Firstly, I studied the reference photos carefully. The waistcoat also has lapels, and two pockets. I used this information to come up with a whole new pattern draft, instead of adapting a previous one. I know that the chest measurement needs to be 40 inches, so the back piece needs to be 20 inches. This means that both front and back would need to be 10 inches wide plus seam allowance. Since this waistcoat is double breasted, the front piece needs to be extended by how much overlap we want, which in this case is 6 inches. The pattern looks like this:
The back piece is just the standard shape for the waistcoats, but the front piece is a lot more interesting. To work out the correct shape of the piece I drew the basic shape for a waistcoat front and then made the section to represent the lapel only. This then enabled me to get the correct shape and then attached it to the basic front.

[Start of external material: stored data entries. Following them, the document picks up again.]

import Summits.QuantumFields.YangMills.Theorems.AlphaInputsT3ACv3StepLowMaxB3
import Summits.QuantumFields.YangMills.Theorems.AlphaInputsT3ACChargeOfDeepFibrePoint
import Summits.QuantumFields.YangMills.Theorems.AlphaInputsT3ACDeepFibrePointOfRows
import HarnessLib

/-!
# `AlphaInputsT3ACv3StepLowMaxB3OfDeepPoints` — THE (E1) LOWER ROW AT THE ROWS RECORD WITH THE CHARGING LETTER DISCHARGED (cell `ym3-torus`, ★★OWNER g35∕g36 RECORDs 17cm∕17co (b): (α)-row #23
# `fibre57LowOn`; seat `ym-ust-19936-w8` g16, TWIN-WIDTH helper; `--supports stmt-QuantumFields-19936 --as helper`; file C = the E2E knit of px20 g13's ✓p775182 (E1) edition, ✓p775687 (L1) letter and this
# seat's ✓file B `…ChargeOfDeepFibrePoint`)

WHAT.  One `exact`, no new estimate: ✓`AlphaInputsT3AC.PkgCoreRows.fibre57LowOnAC_T3_maxB₃_of_hcharge` (px20 g13, ✓p775182: the lower step row R3D-02χ [Balaban1985UV3] (47)∕(57) at the T³ record on the
constant-`max B₃ 1` family, every rows-record letter discharged) with its LAST displayed letter `hcharge` («the window-restricted push-forward of Haar charges the family») DISCHARGED by
✓`PinnedStepTrivPins.hcharge_of_deepFibrePoints` (file B: the N09 local route — local submersion of (0.4) + positive local density + Lindelöf) fed with ✓`AlphaInputsT3AC.PkgCoreRows.hdeep_of_rows`
(✓p775687: the χ^min deep fibre point `(blockAvg ℰp)^k U_{k+1}(V)` by the sharp symmetric Prop. 2) at `c := max B₃ 1`.  ★★★ `fibre57LowOnAC_T3_maxB₃_of_deepPointRows`: the (E1) lower row holds MODULO
EXACTLY the chart binders `(Φ, J, T, hΦ, hJ, hT, hmap, hfib)` (✓inhabited), the Gaussian datum `(N, lσ, dg, q_1, hqm, hZ)`, the gauge invariance `hinv` (B0), the (55)∕(58) PINS `hσ hdg hstar hZU hFl`
(B0 DEFINER), and the THREE γ-SIZE ROWS of (L1) at `α₀ := max(B₃,1)·ε₁(k+1)·L⁻²`: `hP3` (`143·((d+4)²∕4)²·α₀ ≤ ⅓`), `hP2` (`2α₀ ≤ 2δ_{SU(2)}∕((d+4)L)²`), `hwin` (`2α₀ < ε₁(k)` — the (E1) floor
`2·max(B₃,1) < L^{3∕2}` in threshold currency).  After this file RECORD 17cm's #23 residue is {B0 pins, `hinv`, charts, Gaussian datum, three size rows}: NO measure-theoretic letter is left.

HONEST SCOPE.  [folklore] composition; def-free; nothing of [Balaban1985UV3] (37)∕(47)∕(57) on print's `loPrintAC`, of row #23's pins, of the (α) data rows (0∕23), of (O‴χₛ), `HistoryTailL` (19936),
EX, LOWB∘ or `YM3TorusSU2` is proved (rung R3 = SU(2) YM₃ on T³, a RECORD rung: NOT d = 4, NOT infinite volume, NOT a mass gap, NOT Clay; the Yang–Mills mass gap is NOT proved).  L-floor: inside `hwin`.
References: T. Bałaban, Commun. Math. Phys. **102** (1985) 255–275 [Balaban1985UV3] ((37) p.265, (47) p.267, (49)–(58) pp.268–270, p.272 L32–33); Commun. Math. Phys. **98** (1985) 17–51
[Balaban1985Averaging] (Prop. 2 (52)–(54) p.26).
-/

set_option autoImplicit false

noncomputable section

namespace Summit.QuantumFields.YangMills.Theorems

open MeasureTheory Literature.MathematicalPhysics.QuantumFieldTheory.Balaban1983to89
open Literature.MathematicalPhysics.QuantumFieldTheory.Balaban1983to89.GaugeField (GaugeInvariant gaugeAct)
open Literature.MathematicalPhysics.QuantumFieldTheory.Balaban1983to89.BlockAveraging (avgFun loopHol Idx)
open Literature.MathematicalPhysics.QuantumFieldTheory.Balaban1983to89.ExpMeanLog (expMeanLogSU deltaSU)
open Literature.MathematicalPhysics.QuantumFieldTheory.Balaban1983to89.T3ContinuumYM3Torus
open Literature.MathematicalPhysics.QuantumFieldTheory.Balaban1983to89.T3UnitScaleTilt (θBal)
open Literature.MathematicalPhysics.QuantumFieldTheory.Balaban1985CMP102 Literature.MathematicalPhysics.QuantumFieldTheory.Balaban1985CMP102.Setting
open Summit.QuantumFields.Balaban3D.Carriers
open Summit.QuantumFields.Balaban3D.Proofs.Primitives
open Summit.QuantumFields.Balaban3D.Proofs.TowerAC Summit.QuantumFields.Balaban3D.Proofs.StandardAC Summit.QuantumFields.Balaban3D.Proofs.InputsAC
open Summit.QuantumFields.Balaban3D.Proofs.Bound55Masses (chiB)
open Summit.QuantumFields.Balaban3D.Proofs.GaussianNormalization (partZ normalized)
open Summit.QuantumFields.Balaban3D.Proofs.Thresholds (Q0)
open Summit.QuantumFields.YangMills.Theorems.PinnedStep (Fibre57LowOnAC)
open scoped NNReal ENNReal

variable {F : T3Family} {𝔠 : AlphaConsts F.L (suGroupModel 2).N} {γ : ℝ} {hγ : 0 < γ} {hγ1 : γ ≤ (min 𝔠.gamma0 1) ^ 2} {K : ℕ}

namespace AlphaInputsT3AC.PkgCoreRows

variable (q : AlphaInputsT3AC.PkgCoreRows F 𝔠 γ hγ hγ1 K)

/-- ★★★ **THE (E1) LOWER ROW AT THE ROWS RECORD, CHARGING LETTER DISCHARGED** — ✓`fibre57LowOnAC_T3_maxB₃_of_hcharge` (✓p775182) VERBATIM except that the last letter `hcharge` is REPLACED by the three
γ-size rows `hP3 hP2 hwin` of the deep-fibre-point letter at `α₀ := max(B₃,1)·ε₁(k+1)·L⁻²`; proof = that theorem fed with ✓`PinnedStepTrivPins.hcharge_of_deepFibrePoints ∘ hdeep_of_rows` at
`c := max B₃ 1`.  Displayed residue: charts (inhabited), Gaussian datum, `hinv` (B0), (55)∕(58) pins (B0 DEFINER), `hP3 hP2 hwin` (γ∕L arithmetic).
[cite: Balaban1985UV3, (37) p.265 + (47) p.267 + (49)–(58) pp.268–270 + p.272 L32–33] [cite: Balaban1985Averaging, Prop. 2 (52)–(54) p.26] -/
theorem fibre57LowOnAC_T3_maxB₃_of_deepPointRows (ha₁ : ∀ i, θBal F.L γ 𝔠.b₀ 𝔠.p₀ i ≤ q.a₁)
    (hγs : γ ≤ ((((4500 : ℝ) * (F.L : ℝ) ^ 5)⁻¹ / (𝔠.b₀ * Q0 𝔠.p₀)) ^ 2) ^ 2)
    (k : ℕ) (hk : k + 1 ≤ K)
    (hP3 : (143 * (((((F.P K).d + 4 : ℕ) : ℝ)) ^ 2 / 4) ^ 2) *
      (max 𝔠.B₃ 1 * eps1Of (T3Scales F γ hγ (hγ1.trans (sq_min_one_le _ 𝔠.gamma0_pos)) K) 𝔠.lane.carrier (k + 1) * ((F.L : ℝ)⁻¹) ^ 2) ≤ 1 / 3)
    (hP2 : 2 * (max 𝔠.B₃ 1 * eps1Of (T3Scales F γ hγ (hγ1.trans (sq_min_one_le _ 𝔠.gamma0_pos)) K) 𝔠.lane.carrier (k + 1) * ((F.L : ℝ)⁻¹) ^ 2) ≤
      2 * deltaSU (Fin 2) / ((((F.P K).d + 4) * (F.P K).L : ℕ) : ℝ) ^ 2)
    (hwin : 2 * (max 𝔠.B₃ 1 * eps1Of (T3Scales F γ hγ (hγ1.trans (sq_min_one_le _ 𝔠.gamma0_pos)) K) 𝔠.lane.carrier (k + 1) * ((F.L : ℝ)⁻¹) ^ 2) <
      eps1Of (T3Scales F γ hγ (hγ1.trans (sq_min_one_le _ 𝔠.gamma0_pos)) K) 𝔠.lane.carrier k)
    (Φ : GaugeField (F.P K) (k + 1) (Matrix.specialUnitaryGroup (Fin 2) ℂ) × GaugeField (F.P K) k (Matrix.specialUnitaryGroup (Fin 2) ℂ) →
      GaugeField (F.P K) k (Matrix.specialUnitaryGroup (Fin 2) ℂ))
    (J : GaugeField (F.P K) (k + 1) (Matrix.specialUnitaryGroup (Fin 2) ℂ) × GaugeField (F.P K) k (Matrix.specialUnitaryGroup (Fin 2) ℂ) → ℝ≥0)
    (T : Set (GaugeField (F.P K) (k + 1) (Matrix.specialUnitaryGroup (Fin 2) ℂ) × GaugeField (F.P K) k (Matrix.specialUnitaryGroup (Fin 2) ℂ)))
    (hΦ : Measurable Φ) (hJ : Measurable J) (hT : MeasurableSet T)
    (hmap : ((((fieldMeasure (F.P K) (k + 1) (Matrix.specialUnitaryGroup (Fin 2) ℂ)).prod
        (fieldMeasure (F.P K) k (Matrix.specialUnitaryGroup (Fin 2) ℂ))).restrict T).withDensity (fun z => (J z : ℝ≥0∞))).map Φ =
      (fieldMeasure (F.P K) k (Matrix.specialUnitaryGroup (Fin 2) ℂ)).restrict
        {U : GaugeField (F.P K) k (Matrix.specialUnitaryGroup (Fin 2) ℂ) |
          ∀ c i, dist1 (loopHol U c i) < ((Fintype.card (Idx (F.P K)) : ℝ))⁻¹ / 10})
    (hfib : ∀ z ∈ T, avgFun (expMeanLogSU (n := Fin 2)) (Φ z) = z.1) (N lσ dg : ℝ)
    (q_1 : GaugeField (F.P K) (k + 1) (Matrix.specialUnitaryGroup (Fin 2) ℂ) → GaugeField (F.P K) k (Matrix.specialUnitaryGroup (Fin 2) ℂ) → ℝ)
    (hqm : ∀ V, Measurable (q_1 V)) (hZ : ∀ V, 0 < partZ (fieldMeasure (F.P K) k (Matrix.specialUnitaryGroup (Fin 2) ℂ)) (q_1 V))
    (hinv : GaugeInvariant (fun U : GaugeField (F.P K) k (Matrix.specialUnitaryGroup (Fin 2) ℂ) =>
      Real.exp (-((towerOfAC 𝔠.lane q.X q.𝔖).mainT k (Hist.triv (F.P K) k) U) + (towerOfAC 𝔠.lane q.X q.𝔖).Pint k (Hist.triv (F.P K) k) U)))
    (hσ : (piecesAC 𝔠.lane q.X q.𝔖 k).logσ₀ = lσ) (hdg : (piecesAC 𝔠.lane q.X q.𝔖 k).dg = dg)
    (hstar : (piecesAC 𝔠.lane q.X q.𝔖 k).starB (Hist.triv (F.P K) (k + 1)) = N)
    (hZU : ∀ V, (piecesAC 𝔠.lane q.X q.𝔖 k).logZU (Hist.triv (F.P K) (k + 1)) V =
      Real.log (partZ (fieldMeasure (F.P K) k (Matrix.specialUnitaryGroup (Fin 2) ℂ)) (q_1 V)))
    (hFl : ∀ V, (piecesAC 𝔠.lane q.X q.𝔖 k).logFl (Hist.triv (F.P K) (k + 1)) V =
      Real.log (∫ U', (Real.exp (-((lσ + dg * Real.log ((T3Scales F γ hγ (hγ1.trans (sq_min_one_le _ 𝔠.gamma0_pos)) K).gk k)) * N)) * T.indicator (fun z => (J z : ℝ)) (V, U')) *
              chiB 𝔠.lane.carrier.M₁ (rcolOf (T3Scales F γ hγ (hγ1.trans (sq_min_one_le _ 𝔠.gamma0_pos)) K) 𝔠.lane.carrier) (eps1Of (T3Scales F γ hγ (hγ1.trans (sq_min_one_le _ 𝔠.gamma0_pos)) K) 𝔠.lane.carrier) k
                (Hist.triv (F.P K) (k + 1)) (Φ (V, U')) *
              Real.exp (-((towerOfAC 𝔠.lane q.X q.𝔖).mainT k (Hist.triv (F.P K) k) (Φ (V, U')) -
                    (towerOfAC 𝔠.lane q.X q.𝔖).mainT (k + 1) (Hist.triv (F.P K) (k + 1)) V)
                + ((towerOfAC 𝔠.lane q.X q.𝔖).Pint k (Hist.triv (F.P K) k) (Φ (V, U')) - (piecesAC 𝔠.lane q.X q.𝔖 k).Pold (Hist.triv (F.P K) (k + 1)) V)
                + q_1 V U')
            ∂(normalized (fieldMeasure (F.P K) k (Matrix.specialUnitaryGroup (Fin 2) ℂ)) (q_1 V)))) :
    Fibre57LowOnAC 𝔠.lane q.X q.𝔖
      (fun j => {V : GaugeField (F.P K) j (Matrix.specialUnitaryGroup (Fin 2) ℂ) |
          PlaqSmall (eps1Of (T3Scales F γ hγ (hγ1.trans (sq_min_one_le _ 𝔠.gamma0_pos)) K) 𝔠.lane.carrier j) V} ∩ PinnedStep.chiMinAC 𝔠.lane q.X (max 𝔠.B₃ 1) j) k :=
  q.fibre57LowOnAC_T3_maxB₃_of_hcharge ha₁ hγs k hk Φ J T hΦ hJ hT hmap hfib N lσ dg q_1 hqm hZ hinv hσ hdg hstar hZU hFl
    (PinnedStepTrivPins.hcharge_of_deepFibrePoints 𝔠 hγs
      (fun j => {V : GaugeField (F.P K) j (Matrix.specialUnitaryGroup (Fin 2) ℂ) |
          PlaqSmall (eps1Of (T3Scales F γ hγ (hγ1.trans (sq_min_one_le _ 𝔠.gamma0_pos)) K) 𝔠.lane.carrier j) V} ∩ PinnedStep.chiMinAC 𝔠.lane q.X (max 𝔠.B₃ 1) j)
      k (by omega) (q.hdeep_of_rows k hk (lt_max_of_lt_right one_pos) hP3 hP2 hwin))

end AlphaInputsT3AC.PkgCoreRows

end Summit.QuantumFields.YangMills.Theorems

end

After checking the pieces, I laid it out on the fabric and cut. The back piece was cut on the fold and the front piece was cut off the fold. Once cut, I laid the whole waistcoat out to check how it would look once completed. The button positions are taken from the original inspiration photographs and the pockets were added upon request. I'll likely move the pockets and make them a little bit smaller, and play around with the proportions and positions of things so it looks as close to the inspiration photographs as possible.
It's looking how I want it to, but I'm considering putting a facing on the lapels, to make them exactly the same as the rest of the waistcoat fabric. They are a slightly different colour due to being the 'wrong' side of the fabric.